At that uncompromising confirmation, her heart sank. Recognising that she had no choice whatsoever but to meet his demand that she return the next day, Kerry dug into her bag to remove the file and walked over to set it on his desk. ‘Then at least look at my business plan for Ballybawn before I come back…that is sticking to the issue and practical and should be much more your style.’
‘Kerry…one final word of advice.’ Luciano shot her a grim look of incredulity. ‘The very last thing I’m likely to be interested in is your business plan for a property that will soon be mine!’
A sense of desperation surged up so hard and fast in Kerry that it made her feel light-headed. She had got nowhere with him but then, she dimly recognised, she was not firing on all cylinders, was she?
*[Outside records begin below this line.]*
import Literature.NumberTheory.Rogawski1990.Ch12Sec5Inputs                 -- ★ TR carpet: `EllipticData`, `InnerHDefined`, `packetCharH`, the (M1H) socket `PacketCharHRegularity`
import HarnessLib

/-!
# F0 · P3c · line LH6 «StCharTS» — «DEF-H GLUE★» (datum road S12a, hypothesis form): the socket (DEF-H) «the integrals `⟨χ_ρ, χ_ρ⟩_{H,e}` EXIST for
# every square-integrable packet `ρ ∈ Π²(H)`» — from a Harish-Chandra-type bound for `D_H·χ_ρ` on the elliptic Cartan representatives of `H`, at any datum whose
# `H`-representatives are COMPACT of FINITE mass [Rogawski1990, §12.5 Prop. 12.5.2 p. 184; §1.6 p. 5]

Cell `pub/hodgecm-mathlib`, crux H413 = `stmt-HodgeConjecture-24833` (lane `--supports … --as helper`), route HCCMUnconditional; seat LH4-p02 (g6) (released from line LH4,
dealt on the LH6 (S-𝔇) DATUM ROAD by the map owner LH6-p01 (g4), SLICE WORD (4) 2026-09-02T11:49:03Z; map `F0/P3b/LH6-p01/g4/MAP-DATUM-ROAD.v3.LH6p01g4.md`, PLAN
`…/PLAN-S9-CartanWeylMeasures.v1.LH6p01g4.md`).  THEOREMS ONLY (no definition ∕ instance ∕ notation ∕ named fact ∕ `sorry`); ★-only imports; GENERIC over the carriers
`G ⊇ H` of ★ `Ch12Sec5.EllipticData` (the conjunct is purely `H`-side, so no CM field or place is needed — the constructor instantiates `G := Gqs L v`, `H := HLoc L v`).
HONEST LABEL: HC_CM is proved only modulo the 7 printed citations (2 remaining named inputs: hLiu418 = `stmt-HodgeConjecture-24832`, h413 = `stmt-HodgeConjecture-24833`)
until rung 0 closes; this file closes no organ — at the future concrete datum the socket (DEF-H) of the (S-𝔇) organ `stub_EllipticPackage` (leaf
`Cruxes/H413/Lines/F0_P3c_StCharTSPaydown.lean` ED. 17, the conjunct `∀ ρ ∈ 𝔇.sqPacketsH, 𝔇.InnerHDefined (𝔇.packetCharH ρ) (𝔇.packetCharH ρ)`) becomes a theorem
MODULO Harish-Chandra's local boundedness of the normalised characters of `H = U(Φ₂) × U(Φ₁)` (the `hHBH` hypothesis below, HC-B on `H`) — count-neutral.

THE MATHEMATICS ([Rogawski1990, §12.5 p. 184]: «Define `⟨α₁, α₂⟩_{H,e}` similarly» — the integrals `Σ_T |Ω(T,H)|⁻¹ ∫_{Z∖T} D_H(γ)² α₁(γ) \overline{α₂(γ)} dγ` over
the elliptic Cartan representatives of `H`, written without a convergence remark; Prop. 12.5.2 is stated in the tree under the antecedent ★ `InnerHDefined`).  Let `𝔇` be a
§12.5 datum.  ★ `EllipticData.InnerHDefined α₁ α₂` says: on every representative `T ∈ 𝔇.cartanH` the integrand `t ↦ D_H(t)²·α₁(t)·\overline{α₂(t)}` is `𝔇.μTH T`-integrable.
At `α₁ = α₂ = χ_ρ` the integrand is `D_H² χ_ρ χ̄_ρ = |D_H χ_ρ|²` (as `D_H` is real), of norm `‖D_H χ_ρ‖²`.  SLICE HYPOTHESES (the `H`-side twins of PLAN S9 §1 D3 «elliptic =
compact», D4 «finite (mass-one) `dγ`», and of the (F-b)∕HC-B bound in compact-set shape): every `T ∈ cartanH` is COMPACT in `H`, `μTH T` is FINITE, `𝔇.DH` is measurable,
and for every `ρ ∈ Π²(H)`, every `T ∈ cartanH` and every compact `C ⊆ T` there is `B` with `‖D_H(γ)·χ_ρ(γ)‖ ≤ B` on `C` (Harish-Chandra [§1.6 p. 5] for `H`; the SAME shape
as the S13a hypothesis `hHB` of ★ `F0P3cStCharTSU2Of1251` on the representatives `cartanHG`, here without Weyl conjugates).  Measurability of `χ_ρ` is READ from the
organ's own (M1H) socket ★ `EllipticData.PacketCharHRegularity` (first conjunct).  Then `|D_H χ_ρ|²` is a bounded measurable function on a finite measure space, hence
integrable (Mathlib `Integrable.mono'` against the constant `B²`) — for EVERY `ρ ∈ Π²(H)`.
* `integrable_sq_mul_mul_conj_of_bound` — the one-torus step (bound on the whole representative);
* `innerHDefined_of_bound` — (DEF-H) at one pair `α₁ = α₂ = α` from measurability + a bound of `D_H·α` on each (finite-mass) representative;
* `defH_of_boundH` — the socket text from whole-representative bounds (no compactness);
* `defH_of_hcBoundedH` — THE SLICE: the socket text token for token from (M1H) + compact finite-mass representatives + HC-B on `H` in compact-set shape.

## References
* [Rogawski1990] J. D. Rogawski, *Automorphic Representations of Unitary Groups in Three Variables*, Ann. of Math. Stud. 123 (1990): §1.6 p. 5 ([H₁]: «`D_G χ_π` is locally
  bounded», due to Harish-Chandra); §4.9 p. 55 (`D_H`); §12.5 p. 184 (`⟨ , ⟩_{H,e}`, elliptic Cartan representatives, `meas(Z∖T) = 1`), Prop. 12.5.2 p. 184.
* [HarishChandra1999AdmissibleDistributions] Harish-Chandra, *Admissible invariant distributions on reductive p-adic groups* (notes by S. DeBacker, P. J. Sally),
  AMS ULS 16 (1999): Part III §16 Thm. 16.3.
-/

set_option autoImplicit false
-- the mandated namespace has the single-problem summit's repeated segment (`HodgeConjecture.HodgeConjecture`)
set_option linter.dupNamespace false

noncomputable section

open MeasureTheory Filter Topology
open Literature.NumberTheory.Automorphic Literature.NumberTheory.Rogawski1990

namespace Summit.HodgeConjecture.HodgeConjecture.Cruxes.H413.F0P3cStCharTSDefHGlue

/-! ## §1 One torus: a bound for `D·α` on a subgroup of finite mass makes `D²·α·ᾱ` integrable -/

/-- **One-torus step.**  `T ≤ H` a subgroup with a FINITE measure `μ` on `↥T`; `D : H → ℝ` and `α : H → ℂ` measurable; a bound `‖D(γ)·α(γ)‖ ≤ B` for `γ ∈ T`.  Then
`t ↦ D(t)²·α(t)·\overline{α(t)}` — the integrand of `⟨α, α⟩_{H,e}` on `T` [§12.5 p. 184] — is `μ`-integrable: its norm is `‖D·α‖² ≤ B²` (Mathlib `Integrable.mono'` against
the constant `B²`). [cite: Rogawski1990, §12.5 p. 184; §1.6 p. 5] -/
theorem integrable_sq_mul_mul_conj_of_bound
    {H : Type} [Group H] [MeasurableSpace H]
    (T : Subgroup H) (μ : Measure ↥T) [IsFiniteMeasure μ]
    {D : H → ℝ} (hDm : Measurable D) {α : H → ℂ} (hαm : Measurable α) {B : ℝ}
    (hB : ∀ γ ∈ (T : Set H), ‖(D γ : ℂ) * α γ‖ ≤ B) :
    Integrable (fun t : ↥T => (D (t : H) : ℂ) ^ 2 * α (t : H) * starRingEnd ℂ (α (t : H))) μ := by
  refine Integrable.mono' (integrable_const (B ^ 2)) ?_ (Eventually.of_forall fun t => ?_)
  · exact ((((Complex.measurable_ofReal.comp (hDm.comp measurable_subtype_coe)).pow_const 2).mul
      (hαm.comp measurable_subtype_coe)).mul
        (Complex.continuous_conj.measurable.comp (hαm.comp measurable_subtype_coe))).aestronglyMeasurable
  · have h := hB (t : H) (SetLike.mem_coe.2 t.2)
    have h0 : 0 ≤ ‖(D (t : H) : ℂ) * α (t : H)‖ := norm_nonneg _
    calc ‖(D (t : H) : ℂ) ^ 2 * α (t : H) * starRingEnd ℂ (α (t : H))‖
        = ‖(D (t : H) : ℂ) * α (t : H)‖ ^ 2 := by
          rw [norm_mul, norm_mul, norm_pow, RCLike.norm_conj, norm_mul]
          ring
      _ ≤ B ^ 2 := pow_le_pow_left₀ h0 h 2

/-! ## §2 The slice: (DEF-H) at a datum with compact elliptic `H`-representatives of finite mass, from (M1H) + a Harish-Chandra bound on `H` -/

variable {G H : Type} [Group G] [TopologicalSpace G] [IsTopologicalGroup G] [MeasurableSpace G]
  [∀ γ : G, MeasurableSpace (G ⧸ Subgroup.centralizer ({γ} : Set G))] [MeasurableSpace (G ⧸ Subgroup.center G)]
  [Group H] [TopologicalSpace H] [IsTopologicalGroup H] [MeasurableSpace H]

/-- **(DEF-H) at one class function.**  For a §12.5 datum `𝔇` with `𝔇.DH` measurable and every `𝔇.μTH T`, `T ∈ 𝔇.cartanH`, finite: a measurable `α : H → ℂ` with a bound
`‖D_H(γ)·α(γ)‖ ≤ B_T` on each representative `T ∈ 𝔇.cartanH` has ★ `𝔇.InnerHDefined α α` («the integrals defining `⟨α, α⟩_{H,e}` exist», p. 184).
[cite: Rogawski1990, §12.5 p. 184] -/
theorem innerHDefined_of_bound (𝔇 : Ch12Sec5.EllipticData G H)
    (hDHm : Measurable 𝔇.DH) (hFH : ∀ T ∈ 𝔇.cartanH, IsFiniteMeasure (𝔇.μTH T))
    {α : H → ℂ} (hαm : Measurable α)
    (hB : ∀ T ∈ 𝔇.cartanH, ∃ B : ℝ, ∀ γ ∈ (T : Set H), ‖(𝔇.DH γ : ℂ) * α γ‖ ≤ B) :
    𝔇.InnerHDefined α α := by
  intro T hT
  haveI := hFH T hT
  obtain ⟨B, hBT⟩ := hB T hT
  exact integrable_sq_mul_mul_conj_of_bound T (𝔇.μTH T) hDHm hαm hBT

/-- **(DEF-H) from whole-representative bounds** (no compactness hypothesis): for a §12.5 datum `𝔇` with the (M1H) socket ★ `PacketCharHRegularity` (only its
measurability conjunct is read), `𝔇.DH` measurable, finite `𝔇.μTH T` on the representatives, and for every `ρ ∈ Π²(H)` and `T ∈ 𝔇.cartanH` a bound of `D_H·χ_ρ` on `T`:
the (S-𝔇) conjunct `∀ ρ ∈ 𝔇.sqPacketsH, 𝔇.InnerHDefined (𝔇.packetCharH ρ) (𝔇.packetCharH ρ)` (leaf ED. 17 text, token for token).
[cite: Rogawski1990, §12.5 Prop. 12.5.2 p. 184; §1.6 p. 5] -/
theorem defH_of_boundH (𝔇 : Ch12Sec5.EllipticData G H)
    (hM1H : 𝔇.PacketCharHRegularity)
    (hDHm : Measurable 𝔇.DH) (hFH : ∀ T ∈ 𝔇.cartanH, IsFiniteMeasure (𝔇.μTH T))
    (hBH : ∀ ρ ∈ 𝔇.sqPacketsH, ∀ T ∈ 𝔇.cartanH, ∃ B : ℝ, ∀ γ ∈ (T : Set H), ‖(𝔇.DH γ : ℂ) * 𝔇.packetCharH ρ γ‖ ≤ B) :
    ∀ ρ ∈ 𝔇.sqPacketsH, 𝔇.InnerHDefined (𝔇.packetCharH ρ) (𝔇.packetCharH ρ) :=
  fun ρ hρ => innerHDefined_of_bound 𝔇 hDHm hFH (hM1H ρ hρ).1 (hBH ρ hρ)

/-- **S12a «DEF-H GLUE★» — the socket (DEF-H) of the (S-𝔇) organ from (M1H) + compact finite-mass elliptic `H`-representatives + Harish-Chandra's bound on `H` in
compact-set shape.**  For every §12.5 datum `𝔇 : EllipticData G H` with: the (M1H) socket ★ `𝔇.PacketCharHRegularity` (the organ's own conjunct; only `Measurable (𝔇.packetCharH ρ)`
is read); `𝔇.DH` measurable; every `T ∈ 𝔇.cartanH` COMPACT in `H` (PLAN S9 D3 on the `H` side: the elliptic Cartan subgroups of `H` are compact — the centre of `U(Φ₂) × U(Φ₁)`
is compact) with `𝔇.μTH T` FINITE (D4: print's `meas(Z∖T) = 1`, p. 184); and HC-B on `H`: for every `ρ ∈ Π²(H)`, `T ∈ 𝔇.cartanH` and compact `C ⊆ T` a bound
`‖D_H(γ)·χ_ρ(γ)‖ ≤ B` on `C` [§1.6 p. 5, Harish-Chandra Thm. 16.3 for `H`] — the conjunct `∀ ρ ∈ 𝔇.sqPacketsH, 𝔇.InnerHDefined (𝔇.packetCharH ρ) (𝔇.packetCharH ρ)` holds
(leaf `F0_P3c_StCharTSPaydown.lean` ED. 17 text, token for token; the ED. pen can `exact` it in the (DEF-H) slot once the constructor supplies the four structure hypotheses).
[cite: Rogawski1990, §12.5 Prop. 12.5.2 p. 184; §1.6 p. 5] [cite: HarishChandra1999AdmissibleDistributions, Part III §16 Thm. 16.3] -/
theorem defH_of_hcBoundedH (𝔇 : Ch12Sec5.EllipticData G H)
    (hM1H : 𝔇.PacketCharHRegularity)
    (hDHm : Measurable 𝔇.DH)
    (hKH : ∀ T ∈ 𝔇.cartanH, IsCompact (T : Set H))
    (hFH : ∀ T ∈ 𝔇.cartanH, IsFiniteMeasure (𝔇.μTH T))
    (hHBH : ∀ ρ ∈ 𝔇.sqPacketsH, ∀ T ∈ 𝔇.cartanH, ∀ C : Set H, IsCompact C → C ⊆ (T : Set H) →
      ∃ B : ℝ, ∀ γ ∈ C, ‖(𝔇.DH γ : ℂ) * 𝔇.packetCharH ρ γ‖ ≤ B) :
    ∀ ρ ∈ 𝔇.sqPacketsH, 𝔇.InnerHDefined (𝔇.packetCharH ρ) (𝔇.packetCharH ρ) :=
  defH_of_boundH 𝔇 hM1H hDHm hFH fun ρ hρ T hT => hHBH ρ hρ T hT (T : Set H) (hKH T hT) subset_rfl

end Summit.HodgeConjecture.HodgeConjecture.Cruxes.H413.F0P3cStCharTSDefHGlue

end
‘I can’t quite believe that I’m here with you,’ she muttered out loud, belatedly recognising her own maddening sense of dislocation throughout their meeting. ‘It doesn’t feel real.’
Smouldering golden eyes rested on her delicate features. Not a single reference had she made to his imprisonment for a crime he had not committed. Not a single word of even insincere regret had she proffered. A story-book princess in a fairy-tale tower could not have been more detached from the hard realities of his recent past.